I clicked on add, made up an SSID, picked WPA2-PSK and AES security, gave it a passkey, and saved it. I refreshed the wireless connections list and saw the connection I just created in it. I used my Kindle Fire as a tester to see if it would detect the connection I made and it didn't show in its list.

I tried manually adding the connection on my Fire by putting in the SSID and passkey I gave it and it said, "Error connecting to access point". So I went back to the connection I made. I tried different combinations. WEP with a passkey. WPA with a passkey. No luck. 

Then I tried ticking the "this is an ad hoc connection" thing at the bottom and tried again WEP and WPA with passkeys. Still, nothing being detected by my Fire.
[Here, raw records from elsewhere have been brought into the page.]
import Summits.RiemannHypothesis.RiemannHypothesis.Theorems.HandoffDecompositionConsequences
import Summits.RiemannHypothesis.RiemannHypothesis.Theorems.HandoffHybridTarget
import Summits.RiemannHypothesis.RiemannHypothesis.Theorems.SoloInformedOnset
import HarnessLib

/-!
# TRACK «HANDOFF» — the failing step: at most ONE handoff increment can fail (theory-1 gen5, file X)

Statement-level consequences of the tree's rungs for the INCREMENT form of the handoff decomposition
(`HandoffDecomposition.lean` §B.3′, `HandoffDecompositionConsequences.lean` §2), no new analysis.

Write `H(q) = HandoffH q` (Weil positivity on `C((log q⁺)/2)`, `q⁺ = nextPrime q`) and
`H′(q) = HandoffStep q := WeilPositivityOn ((log q)/2) → H(q)` (the increment across the window of `q`).

* §1 `riemannHypothesis_iff_forall_handoffStep` — `RH ↔ ∀ q prime, H′(q)`: in the increment form
  `RH ↔ Base ∧ ∀ q prime, H′(q)` the clause `Base` is DISCHARGED (Yoshida 1992 Thm 1 is the tree theorem
  `handoffBase_holds`), so it can be dropped from the statement (it remains essential to the SHAPE of the induction).
* §2 `eq_of_not_handoffStep` — UNCONDITIONALLY, the increment fails at AT MOST ONE prime: if `¬H′(q₁)` and
  `¬H′(q₂)` for primes `q₁, q₂` then `q₁ = q₂` (window monotonicity: a failure at `q₁ < q₂` makes the hypothesis
  of `H′(q₂)` false).  With §2 of file B: `not_riemannHypothesis_iff_existsUnique_not_handoffStep` —
  `¬RH ↔ ∃! q, q prime ∧ ¬H′(q)`, and that prime is `≥ 3` (`three_le_of_not_handoffStep`, from the rung `H(2)`).
  So the whole content of RH sits in ONE increment at ONE (unknown) prime; this is the sharp form of the
  VACUITY TRAP `exists_forall_handoffStep`.
* §3 `forall_ge_handoffStep_iff` — the exact content of a TAIL of increments: for a prime `q₀`,
  `(∀ primes q ≥ q₀, H′(q)) ↔ (WeilPositivityOn ((log q₀)/2) → RH)`; i.e. «the increment for all `q ≥ q₀`» is
  precisely «the rung at `q₀` implies RH» (the hybrid target `HandoffHybridTarget.lean` read as an equivalence of
  the tail itself).
* §4 the ONSET dictionary (solo-informed T56, `SoloInformedOnset.lean`): for an onset window `a₀`
  (`IsWeilOnset a₀`: `ε ≥ 0` on `(0, a₀]`, `ε(a₀) = 0`, `ε < 0` beyond), `H(q) ↔ (log q⁺)/2 ≤ a₀` and
  `¬H′(q) ↔ (log q)/2 ≤ a₀ < (log q⁺)/2` — the failing step is the prime whose window contains the onset
  (`HANDOFF-STATEMENT.md` §B.5, now a kernel statement).
* §5 (appended, theory-1 gen8; RH-PROMISE § 0′ T3 «is an ‹H(q) for all q ≥ Q₀› theorem RH-equivalent?») TAILS AND
  INFINITE SETS OF `H` ITSELF: since `H` is cumulative (`HandoffH.anti`), **`riemannHypothesis_iff_forall_ge_handoffH` —
  `RH ↔ ∀ primes q ≥ Q, H(q)` for EVERY `Q`**, and **`riemannHypothesis_iff_forall_exists_ge_handoffH` — `RH ↔ H(q)` at
  infinitely many primes** (so «almost all», «positive density», «some arithmetic progression» versions of `H` are all RH);
  under `¬RH`, `H` fails at every prime from the failing one on (`exists_forall_ge_not_handoffH_of_not_riemannHypothesis`).
  Contrast §3: a tail of INCREMENTS `H′` is worth exactly «rung at `q₀` ⟹ RH», not RH.

References: E. Bombieri, Rend. Mat. Acc. Lincei (9) 11 (2000) Thm 2, §4 (key `Bombieri2000Weil`); H. Yoshida,
Adv. Stud. Pure Math. 21 (1992) 281–325, Thm 1 (p. 310), Prop. 6 (p. 320) (key `Yoshida1992HermitianForms`); this track (theory-1).
Nothing here is a step towards RH: every statement is a re-reading of `RH ↔ ∀ q prime, H(q)`.
-/

set_option linter.dupNamespace false  -- the mandated namespace repeats `RiemannHypothesis`

noncomputable section

open Set Literature.NumberTheory.LFunctions

namespace Summit.RiemannHypothesis.RiemannHypothesis.Theorems

namespace HandoffDecomposition

variable {q q₀ q₁ q₂ : ℕ} {a₀ : ℝ}

/-! ## §1 Base discharged -/

/-- **`RH ↔ ∀ q prime, H′(q)`.**  The increment form `riemannHypothesis_iff_base_and_forall_handoffStep` with its
`Base` clause discharged by the tree theorem `handoffBase_holds` (Yoshida 1992 Thm 1).
[cite: Yoshida1992HermitianForms, Thm. 1 (p. 310); Bombieri2000Weil, Thm. 2] -/
theorem riemannHypothesis_iff_forall_handoffStep :
    Summit.RiemannHypothesis ↔ ∀ q : ℕ, q.Prime → HandoffStep q := by
  rw [riemannHypothesis_iff_base_and_forall_handoffStep]
  exact ⟨fun h ↦ h.2, fun h ↦ ⟨handoffBase_holds, h⟩⟩

/-- `(log p)/2 > 0` for a prime `p` (window bookkeeping). [folklore] -/
theorem log_half_pos_of_prime (hq : q.Prime) : 0 < Real.log q / 2 := by
  have := Real.log_pos (show (1 : ℝ) < q by exact_mod_cast hq.one_lt)
  positivity

/-- Window monotonicity across a gap: for `q₁ < q₂` with `q₂` prime, `q₁⁺ ≤ q₂`, so Weil positivity on
`C((log q₂)/2)` gives it on `C((log q₁⁺)/2)`. [folklore] -/
theorem weilPositivityOn_nextPrime_of_lt (hq₂ : q₂.Prime) (hlt : q₁ < q₂)
    (h : WeilPositivityOn (Real.log q₂ / 2)) : WeilPositivityOn (Real.log (nextPrime q₁) / 2) := by
  refine h.mono ?_
  have h1 : (nextPrime q₁ : ℝ) ≤ q₂ := by exact_mod_cast nextPrime_le hq₂ hlt
  have h0 : (0 : ℝ) < nextPrime q₁ := by exact_mod_cast (nextPrime_prime q₁).pos
  linarith [Real.log_le_log h0 h1]

/-! ## §2 At most one increment fails -/

/-- Unfolding a FAILED increment at a prime `q`: the old form is non-negative on `C((log q)/2)` and Weil positivity
fails on `C((log q⁺)/2)`. [this track (theory-1)] -/
theorem not_handoffStep_iff (hq : q.Prime) :
    ¬ HandoffStep q ↔
      WeilPositivityOn (Real.log q / 2) ∧ ¬ WeilPositivityOn (Real.log (nextPrime q) / 2) := by
  rw [HandoffStep, handoffH_iff_weilPositivityOn hq, Classical.not_imp]

/-- **AT MOST ONE INCREMENT CAN FAIL** (unconditional): if the handoff increment fails at primes `q₁` and `q₂`
then `q₁ = q₂`.  (If `q₁ < q₂`, the hypothesis `WeilPositivityOn((log q₂)/2)` of the failure at `q₂` gives
`WeilPositivityOn((log q₁⁺)/2) = H(q₁)`, contradicting the failure at `q₁`.) [this track (theory-1)] -/
theorem eq_of_not_handoffStep (hq₁ : q₁.Prime) (hq₂ : q₂.Prime) (h₁ : ¬ HandoffStep q₁)
    (h₂ : ¬ HandoffStep q₂) : q₁ = q₂ := by
  rw [not_handoffStep_iff hq₁] at h₁
  rw [not_handoffStep_iff hq₂] at h₂
  by_contra hne
  rcases lt_or_gt_of_ne hne with hlt | hgt
  · exact h₁.2 (weilPositivityOn_nextPrime_of_lt hq₂ hlt h₂.1)
  · exact h₂.2 (weilPositivityOn_nextPrime_of_lt hq₁ hgt h₁.1)

/-- The set of primes at which the increment fails has at most one element. [this track (theory-1)] -/
theorem setOf_not_handoffStep_subsingleton : ({q : ℕ | q.Prime ∧ ¬ HandoffStep q} : Set ℕ).Subsingleton :=
  fun _ h₁ _ h₂ ↦ eq_of_not_handoffStep h₁.1 h₂.1 h₁.2 h₂.2

/-- A failed increment sits at a prime `≥ 3`: the increment at `2` holds outright (`handoffH_two`, the tree's rung
`WeilPositivityOn((log 3)/2)`). [cite: Yoshida1992HermitianForms, Thm. 1 (p. 310)] -/
theorem three_le_of_not_handoffStep (hq : q.Prime) (h : ¬ HandoffStep q) : 3 ≤ q := by
  by_contra h3
  have h2 : q = 2 := by
    have := hq.two_le
    omega
  subst h2
  exact h fun _ ↦ handoffH_two

/-- The increment holds at `2`. [cite: Yoshida1992HermitianForms, Thm. 1 (p. 310)] -/
theorem handoffStep_two : HandoffStep 2 := fun _ ↦ handoffH_two

/-- Under `¬RH` some increment fails — at the first failing prime of file B's
`exists_first_failure_of_not_riemannHypothesis` (its predecessor prime supplies the hypothesis). [this track] -/
theorem exists_not_handoffStep_of_not_riemannHypothesis (hRH : ¬ Summit.RiemannHypothesis) :
    ∃ q : ℕ, q.Prime ∧ ¬ HandoffStep q := by
  by_contra h
  push Not at h
  exact hRH (riemannHypothesis_iff_forall_handoffStep.2 h)

/-- **`¬RH ↔` the increment fails at EXACTLY ONE prime.** [this track (theory-1)] -/
theorem not_riemannHypothesis_iff_existsUnique_not_handoffStep :
    ¬ Summit.RiemannHypothesis ↔ ∃! q : ℕ, q.Prime ∧ ¬ HandoffStep q := by
  constructor
  · intro hRH
    obtain ⟨q, hq, h⟩ := exists_not_handoffStep_of_not_riemannHypothesis hRH
    exact ⟨q, ⟨hq, h⟩, fun q' hq' ↦ eq_of_not_handoffStep hq'.1 hq hq'.2 h⟩
  · rintro ⟨q, ⟨hq, h⟩, -⟩ hRH
    exact h (riemannHypothesis_iff_forall_handoffStep.1 hRH q hq)

/-- `¬RH ↔` some increment fails (and then exactly one does, at a prime `≥ 3`). [this track (theory-1)] -/
theorem not_riemannHypothesis_iff_exists_not_handoffStep :
    ¬ Summit.RiemannHypothesis ↔ ∃ q : ℕ, q.Prime ∧ 3 ≤ q ∧ ¬ HandoffStep q := by
  constructor
  · intro hRH
    obtain ⟨q, hq, h⟩ := exists_not_handoffStep_of_not_riemannHypothesis hRH
    exact ⟨q, hq, three_le_of_not_handoffStep hq h, h⟩
  · rintro ⟨q, hq, -, h⟩ hRH
    exact h (riemannHypothesis_iff_forall_handoffStep.1 hRH q hq)

/-- The failed increment IS the first failure of `H`: if `¬H′(q)` at a prime `q` then `H(p)` for every prime `p < q`
and `¬H(p)` for every prime `p ≥ q`. [this track (theory-1)] -/
theorem handoffH_iff_lt_of_not_handoffStep (hq : q.Prime) (h : ¬ HandoffStep q) {p : ℕ} (hp : p.Prime) :
    HandoffH p ↔ p < q := by
  rw [not_handoffStep_iff hq] at h
  constructor
  · intro hH
    by_contra hle
    push Not at hle
    exact h.2 ((handoffH_iff_weilPositivityOn hq).1 (hH.anti hp hq hle))
  · intro hlt
    rw [handoffH_iff_weilPositivityOn hp]
    exact weilPositivityOn_nextPrime_of_lt hq hlt h.1

/-- Conversely, a prime `q` with `H(p) ↔ p < q` for all primes `p` is a failed increment (for `q ≥ 3` the
predecessor prime gives the hypothesis; `q = 2` is excluded by `handoffH_two`). [this track (theory-1)] -/
theorem not_handoffStep_of_handoffH_iff_lt (hq : q.Prime) (h : ∀ p : ℕ, p.Prime → (HandoffH p ↔ p < q)) :
    ¬ HandoffStep q := by
  have h3 : 3 ≤ q := by
    by_contra h3
    have h2 : q = 2 := by
      have := hq.two_le
      omega
    subst h2
    exact absurd ((h 2 Nat.prime_two).1 handoffH_two) (lt_irrefl 2)
  rw [not_handoffStep_iff hq]
  obtain ⟨p, hp⟩ := Handoff.exists_consecutivePrimes_of_prime hq h3
  refine ⟨?_, fun hW ↦ absurd ((h q hq).1 ((handoffH_iff_weilPositivityOn hq).2 hW)) (lt_irrefl q)⟩
  have := (handoffH_iff_weilPositivityOn hp.1).1 ((h p hp.1).2 hp.2.2.1)
  rwa [nextPrime_eq_of_consecutivePrimes hp] at this

/-- **The failing step characterised**: for a prime `q`, `¬H′(q) ↔ ∀ primes p, (H(p) ↔ p < q)` — the truth set of
`H` is exactly the set of primes below `q`. [this track (theory-1)] -/
theorem not_handoffStep_iff_forall_handoffH_iff_lt (hq : q.Prime) :
    ¬ HandoffStep q ↔ ∀ p : ℕ, p.Prime → (HandoffH p ↔ p < q) :=
  ⟨fun h _ hp ↦ handoffH_iff_lt_of_not_handoffStep hq h hp, not_handoffStep_of_handoffH_iff_lt hq⟩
I don't know enough to even guess at what I'm missing and doing wrong so I need step by step help! :neutral: 

*Notes...* 

The only difference I noticed while trying to play with the settings on the connection I was creating was that sometimes, next to its name it would say ON DEMAND. I don't know what that means.

Also, I noticed that no matter what I do, when I look at my Belkin in Network Connections under Control Panel, next to it, it says DISCONNECTED, so I don't know if that's the problem right there.

FYI, I know my _computer_ can do this at least because I have a Nintendo USB wifi adapter that works just fine, only it has its own software so all I do is pop it in, its software pops up a menu saying it's looking for the device to allow.

I turn on my DS Lite and when it detects my DS, I tell it to allow it and boom. My DS Lite is connected to my computer wirelessly and I can play games online through it or even browse the web (cuz I had the web browser pack). 

So I was hoping the Belkin USB would work the same way only for OTHER wifi-enabled devices. I just don't know how to get it to do it so any step by step help would be appreciated! THANK YOU!


----------



## Stephen Bowles (Jan 28, 2011)

*Re: Make Computer Wireless Hotspot With USB Adapter?*

Perhaps following a guide would be helpful, such as : Step-by-step Guide : How to connect two computers directly using Wi-Fi and Windows XP (SP2 or SP3). which seems complete and a good one to follow.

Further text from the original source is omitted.